If you read this post carefully, you will see that I have done little more than interpret the results of the nationwide testing examined in the paper below. Nevertheless, I anticipate I might get into trouble for having the temerity to perform this simple analysis. Let me therefore state, for the record, that I do believe that societal effects tend to discourage women from achievement in math and science, and that we can do much better than we currently are in promoting female representation in math-heavy fields. However, I do not think that there is any data supporting a complete absence of gender differences in the distribution of cognitive ability.
Gender Differences in Kindergartners Mathematics Achievement! Evidence from a Nationally Representative Sample
Paper presented at the annual meeting of the American Sociological Association (to appear in Social Science Research)
Paret, M. and Penner, A., Dept. of Sociology, UC Berkeley (2006, Aug)
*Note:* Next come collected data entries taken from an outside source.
/-- The mirror drawing (copy on the second wire, merge on the first) is the same cap form. [cite: JeandelPerdrixVilmart2018, §2.2] -/
theorem czGadgetMirror_eq_hedgeSq :
    (mk (wires 1) ⊠ (mk (Z 1 2 0) ⨟ (mk hBox ⊠ mk (wires 1)))) ⨟ (mk (Z 2 1 0) ⊠ mk (wires 1)) =
      (mk (Z 1 2 0) ⊠ mk (Z 1 2 0)) ⨟ ((mk (wires 1) ⊠ ((mk hBox ⊠ mk (wires 1)) ⨟ mk cap)) ⊠ mk (wires 1)) := by
  have h := hBox_par_split_hBox_seq_merge 0 0
  have h' : (mk hBox ⊠ mk (wires 1)) ⨟ ((mk hBox ⊠ (mk (Z 1 2 0) ⨟ (mk hBox ⊠ mk (wires 1)))) ⨟ (mk (Z 2 1 0) ⊠ mk (wires 1))) =
      (mk hBox ⊠ mk (wires 1)) ⨟ ((mk hBox ⊠ mk (wires 1)) ⨟ (mk (Z 1 2 0) ⊠ mk (Z 1 2 0)) ⨟
        ((mk (wires 1) ⊠ ((mk hBox ⊠ mk (wires 1)) ⨟ mk cap)) ⊠ mk (wires 1))) := by rw [h]
  simp only [seq_assoc] at h'
  rw [← seq_assoc (mk hBox ⊠ mk (wires 1)) (mk hBox ⊠ mk (wires 1)), hBox_par_seq_hBox_par, id_seq,
    ← seq_assoc (mk hBox ⊠ mk (wires 1)) (mk hBox ⊠ (mk (Z 1 2 0) ⨟ (mk hBox ⊠ mk (wires 1)))),
    show (mk hBox ⊠ mk (wires 1)) ⨟ (mk hBox ⊠ (mk (Z 1 2 0) ⨟ (mk hBox ⊠ mk (wires 1)))) =
        mk (wires 1) ⊠ (mk (Z 1 2 0) ⨟ (mk hBox ⊠ mk (wires 1))) from by
      rw [par_eq_seq_left (mk hBox) (mk (Z 1 2 0) ⨟ (mk hBox ⊠ mk (wires 1))), ← seq_assoc, hBox_par_seq_hBox_par, id_seq]] at h'
  simpa only [seq_assoc] using h'

/-- **The `CZ` gadget is symmetric**: it commutes with the crossing. [cite: JeandelPerdrixVilmart2018, §2.2] -/
theorem swap_seq_czGadget :
    mk swap ⨟ ((mk (Z 1 2 0) ⊠ mk (wires 1)) ⨟ ((mk (wires 1) ⊠ mk hBox) ⊠ mk (wires 1)) ⨟ (mk (wires 1) ⊠ mk (Z 2 1 0))) =
      ((mk (Z 1 2 0) ⊠ mk (wires 1)) ⨟ ((mk (wires 1) ⊠ mk hBox) ⊠ mk (wires 1)) ⨟ (mk (wires 1) ⊠ mk (Z 2 1 0))) ⨟ mk swap := by
  -- conjugate by the crossing: `σ ⨾ CZg ⨾ σ = CZg_mirror = CZg`
  suffices h : mk swap ⨟ ((mk (Z 1 2 0) ⊠ mk (wires 1)) ⨟ ((mk (wires 1) ⊠ mk hBox) ⊠ mk (wires 1)) ⨟ (mk (wires 1) ⊠ mk (Z 2 1 0))) ⨟ mk swap =
      (mk (Z 1 2 0) ⊠ mk (wires 1)) ⨟ ((mk (wires 1) ⊠ mk hBox) ⊠ mk (wires 1)) ⨟ (mk (wires 1) ⊠ mk (Z 2 1 0)) by
    have h2 := congrArg (· ⨟ mk swap) h
    simp only [seq_assoc, swap_seq_swap, seq_id] at h2
    simpa only [seq_assoc] using h2
  -- σ ⨾ (Z12 ⊗ 𝕀) = (𝕀 ⊗ Z12) ⨾ (σ ⊗ 𝕀) ⨾ (𝕀 ⊗ σ)
  have h1 : mk swap ⨟ (mk (Z 1 2 0) ⊠ mk (wires 1)) = (mk (wires 1) ⊠ mk (Z 1 2 0)) ⨟ (mk swap ⊠ mk (wires 1)) ⨟ (mk (wires 1) ⊠ mk swap) := by
    have h := fswap1_nat (mk (Z 1 2 0))
    rw [fswap1_one, fswap1_two, ← seq_assoc] at h
    exact h
  -- (𝕀 ⊗ σ) ⨾ ((𝕀 ⊗ H) ⊗ 𝕀) = (𝕀² ⊗ H) ⨾ (𝕀 ⊗ σ)
  have h2 : (mk (wires 1) ⊠ mk swap) ⨟ ((mk (wires 1) ⊠ mk hBox) ⊠ mk (wires 1)) = (mk (wires 2) ⊠ mk hBox) ⨟ (mk (wires 1) ⊠ mk swap) := by
    rw [show (mk (wires 1) ⊠ mk hBox) ⊠ mk (wires 1) = mk (wires 1) ⊠ (mk hBox ⊠ mk (wires 1)) from (par_assoc _ _ _).trans (cast_id _ _ _),
      ← wires_par_seq, swap_seq_par_one_one, wires_par_seq, ← wires_par_wires 1 1]
    congr 1
    exact (par_assoc' _ _ _).trans (cast_id _ _ _)
  -- (σ ⊗ 𝕀) ⨾ (𝕀² ⊗ H) = (𝕀² ⊗ H) ⨾ (σ ⊗ 𝕀)  (disjoint wires)
  have h3 : (mk swap ⊠ mk (wires 1)) ⨟ (mk (wires 2) ⊠ mk hBox) = (mk (wires 2) ⊠ mk hBox) ⨟ (mk swap ⊠ mk (wires 1)) := by
    rw [interchange, seq_id, id_seq, interchange, seq_id, id_seq]
  -- (σ ⊗ 𝕀) ⨾ (𝕀 ⊗ Z21) ⨾ σ = (𝕀 ⊗ σ) ⨾ (Z21 ⊗ 𝕀)  (spider naturality)
  have h4 : (mk swap ⊠ mk (wires 1)) ⨟ (mk (wires 1) ⊠ mk (Z 2 1 0)) ⨟ mk swap = (mk (wires 1) ⊠ mk swap) ⨟ (mk (Z 2 1 0) ⊠ mk (wires 1)) := by
    have h := Rule.spider_nat.eq
    simp only [mk_seq, mk_par] at h
    -- h : ((𝕀 ⊗ σ) ⨾ (σ ⊗ 𝕀)) ⨾ (𝕀 ⊗ Z21) = (Z21 ⊗ 𝕀) ⨾ σ
    have h5 : (mk swap ⊠ mk (wires 1)) ⨟ (mk (wires 1) ⊠ mk (Z 2 1 0)) = (mk (wires 1) ⊠ mk swap) ⨟ (mk (Z 2 1 0) ⊠ mk (wires 1)) ⨟ mk swap := by
      have h6 : (mk (wires 1) ⊠ mk swap) ⨟ ((mk (wires 1) ⊠ mk swap) ⨟ (mk swap ⊠ mk (wires 1)) ⨟ (mk (wires 1) ⊠ mk (Z 2 1 0))) =
          (mk (wires 1) ⊠ mk swap) ⨟ ((mk (Z 2 1 0) ⊠ mk (wires 1)) ⨟ mk swap) := by rw [h]
      simp only [← seq_assoc] at h6
      rwa [wires_par_swap_seq_self, id_seq] at h6
    rw [h5, seq_assoc _ (mk swap) (mk swap), swap_seq_swap, seq_id]
  -- assemble on the left-nested spine
  simp only [← seq_assoc]
  rw [h1, seq_assoc _ (mk (wires 1) ⊠ mk swap) ((mk (wires 1) ⊠ mk hBox) ⊠ mk (wires 1)), h2]
  simp only [← seq_assoc]
  rw [seq_assoc _ (mk swap ⊠ mk (wires 1)) (mk (wires 2) ⊠ mk hBox), h3]
  simp only [← seq_assoc]
  rw [seq_assoc _ (mk (wires 1) ⊠ mk swap) (mk (wires 1) ⊠ mk (Z 2 1 0)), ← wires_par_seq, swap_spider,
    seq_assoc _ (mk swap ⊠ mk (wires 1)) (mk (wires 1) ⊠ mk (Z 2 1 0)),
    seq_assoc _ ((mk swap ⊠ mk (wires 1)) ⨟ (mk (wires 1) ⊠ mk (Z 2 1 0))) (mk swap), h4]
  simp only [← seq_assoc]
  rw [← wires_par_wires 1 1,
    show (mk (wires 1) ⊠ mk (wires 1)) ⊠ mk hBox = mk (wires 1) ⊠ (mk (wires 1) ⊠ mk hBox) from (par_assoc _ _ _).trans (cast_id _ _ _),
    ← wires_par_seq, ← wires_par_seq, seq_assoc (mk (Z 1 2 0)), ← swap_seq_par_one_one, ← seq_assoc (mk (Z 1 2 0)), Z_seq_swap,
    czGadgetMirror_eq_hedgeSq, ← czGadget_eq_hedgeSq]

/-- The symmetric `CZ` gadget commutes with the crossing (all-left-nested form). [cite: JeandelPerdrixVilmart2018, §2.2] -/
theorem swap_seq_czGadget' :
    mk swap ⨟ (mk (Z 1 2 0) ⊠ mk (wires 1)) ⨟ ((mk (wires 1) ⊠ mk hBox) ⊠ mk (wires 1)) ⨟ (mk (wires 1) ⊠ mk (Z 2 1 0)) =
      (mk (Z 1 2 0) ⊠ mk (wires 1)) ⨟ ((mk (wires 1) ⊠ mk hBox) ⊠ mk (wires 1)) ⨟ (mk (wires 1) ⊠ mk (Z 2 1 0)) ⨟ mk swap := by
  simpa only [seq_assoc] using swap_seq_czGadget

/-! ### Phases through the gadget; its square -/

/-- Phases before the copies of the cap-form gadget enter the copies. [cite: JeandelPerdrixVilmart2018, Fig. 1 (S1)] -/
theorem phases_seq_hedgeSq (a b : ZMod 8) :
    (mk (Z 1 1 a) ⊠ mk (Z 1 1 b)) ⨟ ((mk (Z 1 2 0) ⊠ mk (Z 1 2 0)) ⨟ ((mk (wires 1) ⊠ ((mk hBox ⊠ mk (wires 1)) ⨟ mk cap)) ⊠ mk (wires 1))) =
      (mk (Z 1 2 a) ⊠ mk (Z 1 2 b)) ⨟ ((mk (wires 1) ⊠ ((mk hBox ⊠ mk (wires 1)) ⨟ mk cap)) ⊠ mk (wires 1)) := by
  rw [← seq_assoc, interchange, Z_seq_Z 1 1 2 le_rfl, Z_seq_Z 1 1 2 le_rfl, add_zero a, add_zero b]

/-- Phases after the cap-form gadget enter the copies as well. [cite: JeandelPerdrixVilmart2018, Fig. 1 (S1)] -/
theorem hedgeSq_seq_phases (a b : ZMod 8) :
    ((mk (Z 1 2 0) ⊠ mk (Z 1 2 0)) ⨟ ((mk (wires 1) ⊠ ((mk hBox ⊠ mk (wires 1)) ⨟ mk cap)) ⊠ mk (wires 1))) ⨟ (mk (Z 1 1 a) ⊠ mk (Z 1 1 b)) =
      (mk (Z 1 2 a) ⊠ mk (Z 1 2 b)) ⨟ ((mk (wires 1) ⊠ ((mk hBox ⊠ mk (wires 1)) ⨟ mk cap)) ⊠ mk (wires 1)) := by
  -- the phases slide up the outer legs, past the cap on the middle legs
  have hc : ((mk (wires 1) ⊠ ((mk hBox ⊠ mk (wires 1)) ⨟ mk cap)) ⊠ mk (wires 1)) ⨟ (mk (Z 1 1 a) ⊠ mk (Z 1 1 b)) =
      ((mk (Z 1 1 a) ⊠ mk (wires 2)) ⊠ mk (Z 1 1 b)) ⨟ ((mk (wires 1) ⊠ ((mk hBox ⊠ mk (wires 1)) ⨟ mk cap)) ⊠ mk (wires 1)) := by
    rw [interchange, id_seq, ← par_empty (mk (Z 1 1 a)), ← par_eq_seq_right, par_empty, par_eq_seq_left (mk (Z 1 1 a)),
      ← seq_id (mk (Z 1 1 b)), ← interchange, seq_id]
  rw [seq_assoc, hc, ← seq_assoc, ← wires_par_wires 1 1,
    show (mk (Z 1 1 a) ⊠ (mk (wires 1) ⊠ mk (wires 1))) ⊠ mk (Z 1 1 b) = (mk (Z 1 1 a) ⊠ mk (wires 1)) ⊠ (mk (wires 1) ⊠ mk (Z 1 1 b)) from by
      rw [show mk (Z 1 1 a) ⊠ (mk (wires 1) ⊠ mk (wires 1)) = (mk (Z 1 1 a) ⊠ mk (wires 1)) ⊠ mk (wires 1)
        from (par_assoc' _ _ _).trans (cast_id _ _ _)]; exact (par_assoc _ _ _).trans (cast_id _ _ _),
    interchange, Z_seq_Z_par 1 1 1 1 le_rfl, Z_seq_par_Z 1 1 1 1 le_rfl, add_zero a, zero_add b]

/-- A scalar enters the middle block of `𝕀 ⊗ (X ⊗ 𝕀)`. [folklore] -/
theorem scalar_par_wire_par_par_wire (s : ZXClass 0 0) (X : ZXClass 1 1) :
    s ⊠ (mk (wires 1) ⊠ (X ⊠ mk (wires 1))) = mk (wires 1) ⊠ ((s ⊠ X) ⊠ mk (wires 1)) := by
  rw [show s ⊠ (mk (wires 1) ⊠ (X ⊠ mk (wires 1))) = (s ⊠ mk (wires 1)) ⊠ (X ⊠ mk (wires 1)) from (par_assoc' _ _ _).trans (cast_id _ _ _),
    scalar_par_wires, show (mk (wires 1) ⊠ s) ⊠ (X ⊠ mk (wires 1)) = mk (wires 1) ⊠ (s ⊠ (X ⊠ mk (wires 1))) from (par_assoc _ _ _).trans (cast_id _ _ _),
    show s ⊠ (X ⊠ mk (wires 1)) = (s ⊠ X) ⊠ mk (wires 1) from (par_assoc' _ _ _).trans (cast_id _ _ _)]

/-- Two merges, each fed through a Hadamard, into the same wire: the Hadamard legs merge first.
`(𝕀 ⊗ ((H ⊗ 𝕀) ⨾ Z^{(2,1)})) ⨾ (H ⊗ 𝕀) ⨾ Z^{(2,1)} = (((H ⊗ H) ⨾ Z^{(2,1)}) ⊗ 𝕀) ⨾ Z^{(2,1)}`. [cite: JeandelPerdrixVilmart2018, Fig. 1 (S1)] -/
theorem hMerge_seq_hMerge :
    (mk (wires 1) ⊠ ((mk hBox ⊠ mk (wires 1)) ⨟ mk (Z 2 1 0))) ⨟ ((mk hBox ⊠ mk (wires 1)) ⨟ mk (Z 2 1 0)) =
      (((mk hBox ⊠ mk hBox) ⨟ mk (Z 2 1 0)) ⊠ mk (wires 1)) ⨟ mk (Z 2 1 0) := by
    rw [wires_par_seq, seq_assoc, ← seq_assoc (mk (wires 1) ⊠ mk (Z 2 1 0)), ← par_eq_seq_right, par_eq_seq_left (mk hBox) (mk (Z 2 1 0)),
      seq_assoc, ← Z_three_one_eq_par_merge_merge, ← seq_assoc,
      show mk (wires 1) ⊠ (mk hBox ⊠ mk (wires 1)) = (mk (wires 1) ⊠ mk hBox) ⊠ mk (wires 1) from (par_assoc' _ _ _).trans (cast_id _ _ _),
      ← wires_par_wires 1 1, show mk hBox ⊠ (mk (wires 1) ⊠ mk (wires 1)) = (mk hBox ⊠ mk (wires 1)) ⊠ mk (wires 1)
        from (par_assoc' _ _ _).trans (cast_id _ _ _), ← seq_par_wires, interchange, id_seq, seq_id,
      Z_three_one_eq_merge_par_merge, ← seq_assoc, ← seq_par_wires]

/-- **The square of the `CZ` gadget**: two parallel Hadamard edges between two green nodes
disconnect (Hopf law with Hadamard wires), consuming `√2 ⊗ √2`: `√2 ⊗ √2 ⊗ (CZg ⨾ CZg) = 𝕀²`.
[cite: JeandelPerdrixVilmart2018, Appendix Lemmas 2, 3, 18 (proof)] -/
theorem sqrt_two_sq_par_czGadget_seq_czGadget :
    mk (dumbbell 0 0) ⊠ (mk (dumbbell 0 0) ⊠
      (((mk (Z 1 2 0) ⊠ mk (wires 1)) ⨟ ((mk (wires 1) ⊠ mk hBox) ⊠ mk (wires 1)) ⨟ (mk (wires 1) ⊠ mk (Z 2 1 0))) ⨟
       ((mk (Z 1 2 0) ⊠ mk (wires 1)) ⨟ ((mk (wires 1) ⊠ mk hBox) ⊠ mk (wires 1)) ⨟ (mk (wires 1) ⊠ mk (Z 2 1 0))))) = mk (wires 2) := by
  -- reshape `CZg ⨾ CZg` into `(Z12 ⊗ 𝕀) ⨾ (𝕀 ⊗ ((Z12 ⨾ (H ⊗ H) ⨾ Z21) ⊗ 𝕀)) ⨾ (𝕀 ⊗ Z21)`
  have hshape : ((mk (Z 1 2 0) ⊠ mk (wires 1)) ⨟ ((mk (wires 1) ⊠ mk hBox) ⊠ mk (wires 1)) ⨟ (mk (wires 1) ⊠ mk (Z 2 1 0))) ⨟
      ((mk (Z 1 2 0) ⊠ mk (wires 1)) ⨟ ((mk (wires 1) ⊠ mk hBox) ⊠ mk (wires 1)) ⨟ (mk (wires 1) ⊠ mk (Z 2 1 0))) =
      (mk (Z 1 2 0) ⊠ mk (wires 1)) ⨟ (mk (wires 1) ⊠ ((mk (Z 1 2 0) ⨟ (mk hBox ⊠ mk hBox) ⨟ mk (Z 2 1 0)) ⊠ mk (wires 1))) ⨟
        (mk (wires 1) ⊠ mk (Z 2 1 0)) := by
    simp only [← seq_assoc]
    -- slide the second copy up past the first merge and the first Hadamard
    rw [seq_assoc _ (mk (wires 1) ⊠ mk (Z 2 1 0)) (mk (Z 1 2 0) ⊠ mk (wires 1)), ← slide (mk (Z 1 2 0)) (mk (Z 2 1 0))]
    simp only [← seq_assoc]
    rw [seq_assoc _ ((mk (wires 1) ⊠ mk hBox) ⊠ mk (wires 1)) (mk (Z 1 2 0) ⊠ mk (wires 2)),
      show ((mk (wires 1) ⊠ mk hBox) ⊠ mk (wires 1)) ⨟ (mk (Z 1 2 0) ⊠ mk (wires 2)) = (mk (Z 1 2 0) ⊠ mk (wires 2)) ⨟ (mk (wires 2) ⊠ (mk hBox ⊠ mk (wires 1))) from by
        rw [show (mk (wires 1) ⊠ mk hBox) ⊠ mk (wires 1) = mk (wires 1) ⊠ (mk hBox ⊠ mk (wires 1)) from (par_assoc _ _ _).trans (cast_id _ _ _),
          ← slide]]
    simp only [← seq_assoc]
    -- fuse the two copies on the first wire and un-fuse them the other way
    rw [show (mk (Z 1 2 0) ⊠ mk (wires 1)) ⨟ (mk (Z 1 2 0) ⊠ mk (wires 2)) = (mk (Z 1 2 0) ⊠ mk (wires 1)) ⨟ ((mk (wires 1) ⊠ mk (Z 1 2 0)) ⊠ mk (wires 1)) from by
        rw [← wires_par_wires 1 1, show mk (Z 1 2 0) ⊠ (mk (wires 1) ⊠ mk (wires 1)) = (mk (Z 1 2 0) ⊠ mk (wires 1)) ⊠ mk (wires 1)
              from (par_assoc' _ _ _).trans (cast_id _ _ _), ← seq_par_wires, ← seq_par_wires, Z_seq_Z_par 1 1 1 2 le_rfl,
            Z_seq_par_Z 1 1 1 2 le_rfl]]
    -- group the two Hadamard merges on the last three wires
    rw [seq_assoc _ (mk (wires 2) ⊠ (mk hBox ⊠ mk (wires 1))) (mk (wires 2) ⊠ mk (Z 2 1 0)), ← wires_par_seq,
      show (mk (wires 1) ⊠ mk hBox) ⊠ mk (wires 1) = mk (wires 1) ⊠ (mk hBox ⊠ mk (wires 1)) from (par_assoc _ _ _).trans (cast_id _ _ _),
      seq_assoc _ (mk (wires 1) ⊠ (mk hBox ⊠ mk (wires 1))) (mk (wires 1) ⊠ mk (Z 2 1 0)), ← wires_par_seq,
      ← wires_par_wires 1 1,
      show (mk (wires 1) ⊠ mk (wires 1)) ⊠ ((mk hBox ⊠ mk (wires 1)) ⨟ mk (Z 2 1 0)) = mk (wires 1) ⊠ (mk (wires 1) ⊠ ((mk hBox ⊠ mk (wires 1)) ⨟ mk (Z 2 1 0)))
        from (par_assoc _ _ _).trans (cast_id _ _ _),
      seq_assoc _ (mk (wires 1) ⊠ (mk (wires 1) ⊠ ((mk hBox ⊠ mk (wires 1)) ⨟ mk (Z 2 1 0)))), ← wires_par_seq, hMerge_seq_hMerge,
      wires_par_seq, show (mk (wires 1) ⊠ mk (Z 1 2 0)) ⊠ mk (wires 1) = mk (wires 1) ⊠ (mk (Z 1 2 0) ⊠ mk (wires 1)) from (par_assoc _ _ _).trans (cast_id _ _ _)]
    simp only [← seq_assoc]
    rw [seq_assoc _ (mk (wires 1) ⊠ (mk (Z 1 2 0) ⊠ mk (wires 1))), ← wires_par_seq, ← seq_par_wires, ← seq_assoc]
  -- the Hopf law with two Hadamard wires in the middle block
  rw [hshape, scalar_par_seq_seq, scalar_par_seq_seq, empty_par, cast_id, empty_par, cast_id, empty_par, cast_id, empty_par, cast_id,
    scalar_par_wire_par_par_wire, scalar_par_wire_par_par_wire, hopf_hBox, seq_par_wires, wires_par_seq, ← seq_assoc,
    show mk (wires 1) ⊠ (mk (Z 1 0 0) ⊠ mk (wires 1)) = (mk (wires 1) ⊠ mk (Z 1 0 0)) ⊠ mk (wires 1) from (par_assoc' _ _ _).trans (cast_id _ _ _),
    ← seq_par_wires, Z_seq_par_Z 1 1 1 0 le_rfl, add_zero (0 : ZMod 8), Z_one_one, wires_par_wires, id_seq, ← wires_par_seq,
    Z_par_seq_Z 0 1 1 1 le_rfl, add_zero (0 : ZMod 8), Z_one_one, wires_par_wires]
Abstract: Gender differences in mathematics achievement are typically thought to emerge at the end of middle school and beginning of high school, yet some studies have found differences among younger children. Until recently the data available to examine gender differences among young children consisted of small non-nationally representative samples. This study utilizes data from the Early Childhood Longitudinal Study, Kindergarten Class of 1998-99 to analyze differences in a nationally representative sample of kindergarteners as they progress from kindergarten to third grade. Using quantile regression techniques to examine gender differences across the distribution, differences are found among students as early as kindergarten. Initially boys are found to do better at the top of the distribution and worse at the bottom, but by third grade boys do as well or better throughout the distribution.